* **RECORDED INFORMATION**
---*---

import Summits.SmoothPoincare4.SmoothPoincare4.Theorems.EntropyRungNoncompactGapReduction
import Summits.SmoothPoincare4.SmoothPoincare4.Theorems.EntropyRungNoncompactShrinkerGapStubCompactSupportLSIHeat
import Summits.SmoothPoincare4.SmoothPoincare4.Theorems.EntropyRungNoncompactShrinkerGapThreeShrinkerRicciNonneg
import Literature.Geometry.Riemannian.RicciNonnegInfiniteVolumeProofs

---*---

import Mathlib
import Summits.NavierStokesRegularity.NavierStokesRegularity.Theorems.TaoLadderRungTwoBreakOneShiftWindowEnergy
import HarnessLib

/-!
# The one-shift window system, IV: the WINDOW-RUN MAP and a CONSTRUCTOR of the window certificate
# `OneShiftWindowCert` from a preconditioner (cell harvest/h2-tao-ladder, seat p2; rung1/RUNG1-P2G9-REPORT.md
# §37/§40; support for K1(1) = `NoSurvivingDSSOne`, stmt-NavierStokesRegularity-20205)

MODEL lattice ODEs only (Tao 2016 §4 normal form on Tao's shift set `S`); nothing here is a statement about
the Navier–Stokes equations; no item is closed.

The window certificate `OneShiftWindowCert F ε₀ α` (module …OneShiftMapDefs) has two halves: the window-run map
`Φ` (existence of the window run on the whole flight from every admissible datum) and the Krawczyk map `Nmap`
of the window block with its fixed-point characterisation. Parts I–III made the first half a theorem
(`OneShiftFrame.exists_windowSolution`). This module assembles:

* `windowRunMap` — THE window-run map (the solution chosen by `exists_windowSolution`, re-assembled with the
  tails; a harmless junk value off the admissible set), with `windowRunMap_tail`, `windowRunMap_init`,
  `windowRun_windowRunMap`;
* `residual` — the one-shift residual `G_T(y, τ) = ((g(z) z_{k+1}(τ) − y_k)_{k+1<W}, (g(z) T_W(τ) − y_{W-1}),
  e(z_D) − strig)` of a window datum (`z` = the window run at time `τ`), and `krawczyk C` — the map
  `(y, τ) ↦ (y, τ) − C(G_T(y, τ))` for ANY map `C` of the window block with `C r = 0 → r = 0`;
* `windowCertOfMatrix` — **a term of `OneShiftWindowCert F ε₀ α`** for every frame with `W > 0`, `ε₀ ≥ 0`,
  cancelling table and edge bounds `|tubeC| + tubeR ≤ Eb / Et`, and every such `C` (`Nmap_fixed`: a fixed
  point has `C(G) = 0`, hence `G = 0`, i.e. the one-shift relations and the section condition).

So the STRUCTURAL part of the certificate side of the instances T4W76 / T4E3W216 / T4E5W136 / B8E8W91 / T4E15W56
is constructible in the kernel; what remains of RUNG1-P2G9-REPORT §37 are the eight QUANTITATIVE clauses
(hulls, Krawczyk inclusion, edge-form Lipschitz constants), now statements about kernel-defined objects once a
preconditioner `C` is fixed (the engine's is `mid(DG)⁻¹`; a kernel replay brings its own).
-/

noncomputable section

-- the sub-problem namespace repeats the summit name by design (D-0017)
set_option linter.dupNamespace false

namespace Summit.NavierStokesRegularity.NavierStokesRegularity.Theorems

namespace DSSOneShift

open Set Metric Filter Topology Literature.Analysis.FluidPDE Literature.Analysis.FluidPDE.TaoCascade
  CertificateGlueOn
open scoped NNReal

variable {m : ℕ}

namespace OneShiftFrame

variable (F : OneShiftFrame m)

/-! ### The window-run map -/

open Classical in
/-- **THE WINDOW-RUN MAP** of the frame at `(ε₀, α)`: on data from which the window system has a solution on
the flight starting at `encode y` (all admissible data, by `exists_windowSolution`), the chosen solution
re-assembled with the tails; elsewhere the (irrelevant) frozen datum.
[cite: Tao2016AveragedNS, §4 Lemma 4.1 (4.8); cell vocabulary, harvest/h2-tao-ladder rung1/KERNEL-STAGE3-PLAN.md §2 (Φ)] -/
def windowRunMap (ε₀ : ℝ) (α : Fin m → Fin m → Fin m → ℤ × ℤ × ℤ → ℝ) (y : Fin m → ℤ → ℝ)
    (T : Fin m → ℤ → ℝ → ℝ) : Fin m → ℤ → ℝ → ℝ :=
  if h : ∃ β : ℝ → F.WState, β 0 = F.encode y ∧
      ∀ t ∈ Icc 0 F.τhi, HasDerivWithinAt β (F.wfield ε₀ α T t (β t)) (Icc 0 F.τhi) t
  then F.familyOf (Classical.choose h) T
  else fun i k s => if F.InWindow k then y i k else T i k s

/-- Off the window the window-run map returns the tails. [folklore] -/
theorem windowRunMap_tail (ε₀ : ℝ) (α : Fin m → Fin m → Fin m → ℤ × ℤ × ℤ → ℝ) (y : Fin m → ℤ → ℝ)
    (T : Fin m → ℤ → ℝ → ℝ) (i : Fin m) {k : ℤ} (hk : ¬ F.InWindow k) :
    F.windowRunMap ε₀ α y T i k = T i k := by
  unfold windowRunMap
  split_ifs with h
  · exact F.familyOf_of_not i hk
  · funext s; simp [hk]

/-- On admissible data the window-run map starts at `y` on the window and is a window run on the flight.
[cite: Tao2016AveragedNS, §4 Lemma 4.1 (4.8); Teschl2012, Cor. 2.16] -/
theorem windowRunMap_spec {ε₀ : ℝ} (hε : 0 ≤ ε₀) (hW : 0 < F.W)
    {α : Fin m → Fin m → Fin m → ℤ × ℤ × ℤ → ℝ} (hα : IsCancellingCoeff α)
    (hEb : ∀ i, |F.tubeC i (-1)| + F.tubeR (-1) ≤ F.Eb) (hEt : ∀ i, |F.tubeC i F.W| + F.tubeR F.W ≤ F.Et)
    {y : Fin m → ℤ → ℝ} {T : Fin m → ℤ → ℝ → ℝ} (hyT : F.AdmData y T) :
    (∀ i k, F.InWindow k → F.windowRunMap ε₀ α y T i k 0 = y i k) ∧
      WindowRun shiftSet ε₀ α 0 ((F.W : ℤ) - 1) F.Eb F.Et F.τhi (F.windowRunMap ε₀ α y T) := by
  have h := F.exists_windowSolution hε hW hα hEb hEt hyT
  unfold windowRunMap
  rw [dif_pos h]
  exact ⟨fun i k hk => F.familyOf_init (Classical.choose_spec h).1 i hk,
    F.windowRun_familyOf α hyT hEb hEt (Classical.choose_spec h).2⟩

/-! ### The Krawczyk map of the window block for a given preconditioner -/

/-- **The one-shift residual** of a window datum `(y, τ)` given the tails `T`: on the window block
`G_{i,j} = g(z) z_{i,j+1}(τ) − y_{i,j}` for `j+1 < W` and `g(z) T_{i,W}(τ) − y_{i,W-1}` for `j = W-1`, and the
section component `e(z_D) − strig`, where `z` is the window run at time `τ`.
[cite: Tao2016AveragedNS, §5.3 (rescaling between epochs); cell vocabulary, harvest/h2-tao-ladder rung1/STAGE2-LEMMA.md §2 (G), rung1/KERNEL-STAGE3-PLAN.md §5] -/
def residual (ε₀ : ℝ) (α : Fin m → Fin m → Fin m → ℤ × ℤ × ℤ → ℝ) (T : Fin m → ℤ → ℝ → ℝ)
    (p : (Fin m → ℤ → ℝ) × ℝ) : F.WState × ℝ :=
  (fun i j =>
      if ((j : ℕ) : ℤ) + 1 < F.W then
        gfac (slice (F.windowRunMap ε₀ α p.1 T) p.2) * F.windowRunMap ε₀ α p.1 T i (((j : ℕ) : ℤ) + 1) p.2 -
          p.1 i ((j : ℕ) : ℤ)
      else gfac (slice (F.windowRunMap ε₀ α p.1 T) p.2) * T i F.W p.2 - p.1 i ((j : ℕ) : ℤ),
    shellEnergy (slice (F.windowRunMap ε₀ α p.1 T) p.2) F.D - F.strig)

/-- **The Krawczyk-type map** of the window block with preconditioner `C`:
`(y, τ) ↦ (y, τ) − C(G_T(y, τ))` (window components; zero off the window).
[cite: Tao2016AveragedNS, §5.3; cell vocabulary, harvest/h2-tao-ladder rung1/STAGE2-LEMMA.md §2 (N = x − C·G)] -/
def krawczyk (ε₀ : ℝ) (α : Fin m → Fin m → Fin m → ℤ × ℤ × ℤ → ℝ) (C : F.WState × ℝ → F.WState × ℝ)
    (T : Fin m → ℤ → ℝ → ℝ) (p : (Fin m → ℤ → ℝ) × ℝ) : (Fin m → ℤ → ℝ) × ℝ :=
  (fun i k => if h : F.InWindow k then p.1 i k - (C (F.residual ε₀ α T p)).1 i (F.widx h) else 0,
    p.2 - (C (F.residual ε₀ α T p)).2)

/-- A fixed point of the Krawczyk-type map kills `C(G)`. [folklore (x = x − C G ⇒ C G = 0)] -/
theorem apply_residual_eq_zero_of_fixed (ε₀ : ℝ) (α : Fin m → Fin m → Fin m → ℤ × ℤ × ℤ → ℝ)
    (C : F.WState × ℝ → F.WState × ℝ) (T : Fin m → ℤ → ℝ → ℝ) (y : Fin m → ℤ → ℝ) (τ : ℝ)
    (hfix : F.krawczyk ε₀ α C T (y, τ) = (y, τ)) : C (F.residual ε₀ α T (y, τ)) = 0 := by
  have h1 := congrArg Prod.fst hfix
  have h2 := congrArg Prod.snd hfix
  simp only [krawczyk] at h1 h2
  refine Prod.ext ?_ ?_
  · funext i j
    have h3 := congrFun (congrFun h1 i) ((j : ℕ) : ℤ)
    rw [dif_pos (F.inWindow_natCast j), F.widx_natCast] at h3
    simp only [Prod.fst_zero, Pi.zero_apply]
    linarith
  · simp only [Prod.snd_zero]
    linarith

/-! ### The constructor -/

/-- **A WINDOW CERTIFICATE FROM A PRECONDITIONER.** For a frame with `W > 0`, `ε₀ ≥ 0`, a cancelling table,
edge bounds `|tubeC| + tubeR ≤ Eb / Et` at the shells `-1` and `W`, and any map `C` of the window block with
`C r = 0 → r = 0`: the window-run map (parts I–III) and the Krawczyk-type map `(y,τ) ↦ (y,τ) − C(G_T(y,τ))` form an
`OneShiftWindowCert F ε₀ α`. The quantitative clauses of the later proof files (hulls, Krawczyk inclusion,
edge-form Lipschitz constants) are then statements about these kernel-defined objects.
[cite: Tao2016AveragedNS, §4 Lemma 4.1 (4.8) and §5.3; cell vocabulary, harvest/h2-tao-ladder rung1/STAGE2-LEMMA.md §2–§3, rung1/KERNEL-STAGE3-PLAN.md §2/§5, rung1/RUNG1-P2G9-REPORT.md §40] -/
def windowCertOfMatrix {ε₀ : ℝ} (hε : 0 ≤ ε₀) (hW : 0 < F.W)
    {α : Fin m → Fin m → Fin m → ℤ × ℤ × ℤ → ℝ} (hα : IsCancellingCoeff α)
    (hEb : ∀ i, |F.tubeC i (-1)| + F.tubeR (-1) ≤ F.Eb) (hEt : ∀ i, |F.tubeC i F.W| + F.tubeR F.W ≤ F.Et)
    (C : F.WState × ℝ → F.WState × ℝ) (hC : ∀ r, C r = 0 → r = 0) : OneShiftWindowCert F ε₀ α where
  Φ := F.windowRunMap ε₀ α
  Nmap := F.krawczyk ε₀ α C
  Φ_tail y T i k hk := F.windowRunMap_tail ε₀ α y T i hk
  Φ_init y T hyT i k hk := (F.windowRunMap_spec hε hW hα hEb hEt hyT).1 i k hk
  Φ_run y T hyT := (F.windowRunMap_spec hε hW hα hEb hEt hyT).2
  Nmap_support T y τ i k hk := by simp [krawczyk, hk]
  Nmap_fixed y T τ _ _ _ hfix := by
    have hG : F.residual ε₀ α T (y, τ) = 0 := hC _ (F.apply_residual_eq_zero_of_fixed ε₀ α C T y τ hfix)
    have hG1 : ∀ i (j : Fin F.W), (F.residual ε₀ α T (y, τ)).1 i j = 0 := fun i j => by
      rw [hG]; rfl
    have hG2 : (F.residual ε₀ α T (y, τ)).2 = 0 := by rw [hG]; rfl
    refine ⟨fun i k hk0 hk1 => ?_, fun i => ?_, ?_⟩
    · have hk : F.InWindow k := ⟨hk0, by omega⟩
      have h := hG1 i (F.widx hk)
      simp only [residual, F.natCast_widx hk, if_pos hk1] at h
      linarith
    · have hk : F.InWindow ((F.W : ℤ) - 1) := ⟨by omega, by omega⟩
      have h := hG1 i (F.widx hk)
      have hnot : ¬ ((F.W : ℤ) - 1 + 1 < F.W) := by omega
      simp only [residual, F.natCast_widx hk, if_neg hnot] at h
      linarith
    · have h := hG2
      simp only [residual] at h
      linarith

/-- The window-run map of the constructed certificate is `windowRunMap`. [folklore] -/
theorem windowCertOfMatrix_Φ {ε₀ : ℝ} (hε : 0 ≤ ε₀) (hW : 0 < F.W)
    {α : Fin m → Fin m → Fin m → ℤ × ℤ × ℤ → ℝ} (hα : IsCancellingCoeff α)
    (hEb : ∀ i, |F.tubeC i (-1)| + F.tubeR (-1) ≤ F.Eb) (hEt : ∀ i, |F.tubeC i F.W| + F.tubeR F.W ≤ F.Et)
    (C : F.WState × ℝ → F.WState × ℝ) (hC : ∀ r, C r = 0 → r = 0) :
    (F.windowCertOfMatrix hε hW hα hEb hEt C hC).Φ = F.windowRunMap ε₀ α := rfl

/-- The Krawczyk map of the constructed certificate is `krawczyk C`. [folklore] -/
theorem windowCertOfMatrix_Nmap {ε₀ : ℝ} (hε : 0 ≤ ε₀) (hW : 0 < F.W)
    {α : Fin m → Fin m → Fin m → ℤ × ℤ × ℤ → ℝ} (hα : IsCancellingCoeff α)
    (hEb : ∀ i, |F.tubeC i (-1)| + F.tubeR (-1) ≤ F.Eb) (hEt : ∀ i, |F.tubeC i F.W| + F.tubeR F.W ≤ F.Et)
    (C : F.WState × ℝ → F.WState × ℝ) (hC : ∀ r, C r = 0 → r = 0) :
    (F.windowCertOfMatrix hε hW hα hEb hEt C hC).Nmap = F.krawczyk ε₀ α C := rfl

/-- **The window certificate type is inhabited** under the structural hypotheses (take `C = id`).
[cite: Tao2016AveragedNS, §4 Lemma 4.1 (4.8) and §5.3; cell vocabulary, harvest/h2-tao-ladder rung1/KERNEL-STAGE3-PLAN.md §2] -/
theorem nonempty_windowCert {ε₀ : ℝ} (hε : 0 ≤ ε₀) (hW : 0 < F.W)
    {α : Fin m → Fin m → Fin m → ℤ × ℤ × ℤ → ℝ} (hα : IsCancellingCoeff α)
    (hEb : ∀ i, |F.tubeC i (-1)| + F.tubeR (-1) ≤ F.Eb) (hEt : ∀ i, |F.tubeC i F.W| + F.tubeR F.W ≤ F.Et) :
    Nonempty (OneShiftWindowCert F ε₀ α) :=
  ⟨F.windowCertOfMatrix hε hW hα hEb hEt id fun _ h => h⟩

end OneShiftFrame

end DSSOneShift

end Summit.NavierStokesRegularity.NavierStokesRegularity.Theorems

---*---

* **YOUR TASK**
Print exactly the lines above from the one with "for every frame" to the one with "the section condition).", including both.

* **EXERCISE RESULT**
* `windowCertOfMatrix` — **a term of `OneShiftWindowCert F ε₀ α`** for every frame with `W > 0`, `ε₀ ≥ 0`,
  cancelling table and edge bounds `|tubeC| + tubeR ≤ Eb / Et`, and every such `C` (`Nmap_fixed`: a fixed
  point has `C(G) = 0`, hence `G = 0`, i.e. the one-shift relations and the section condition).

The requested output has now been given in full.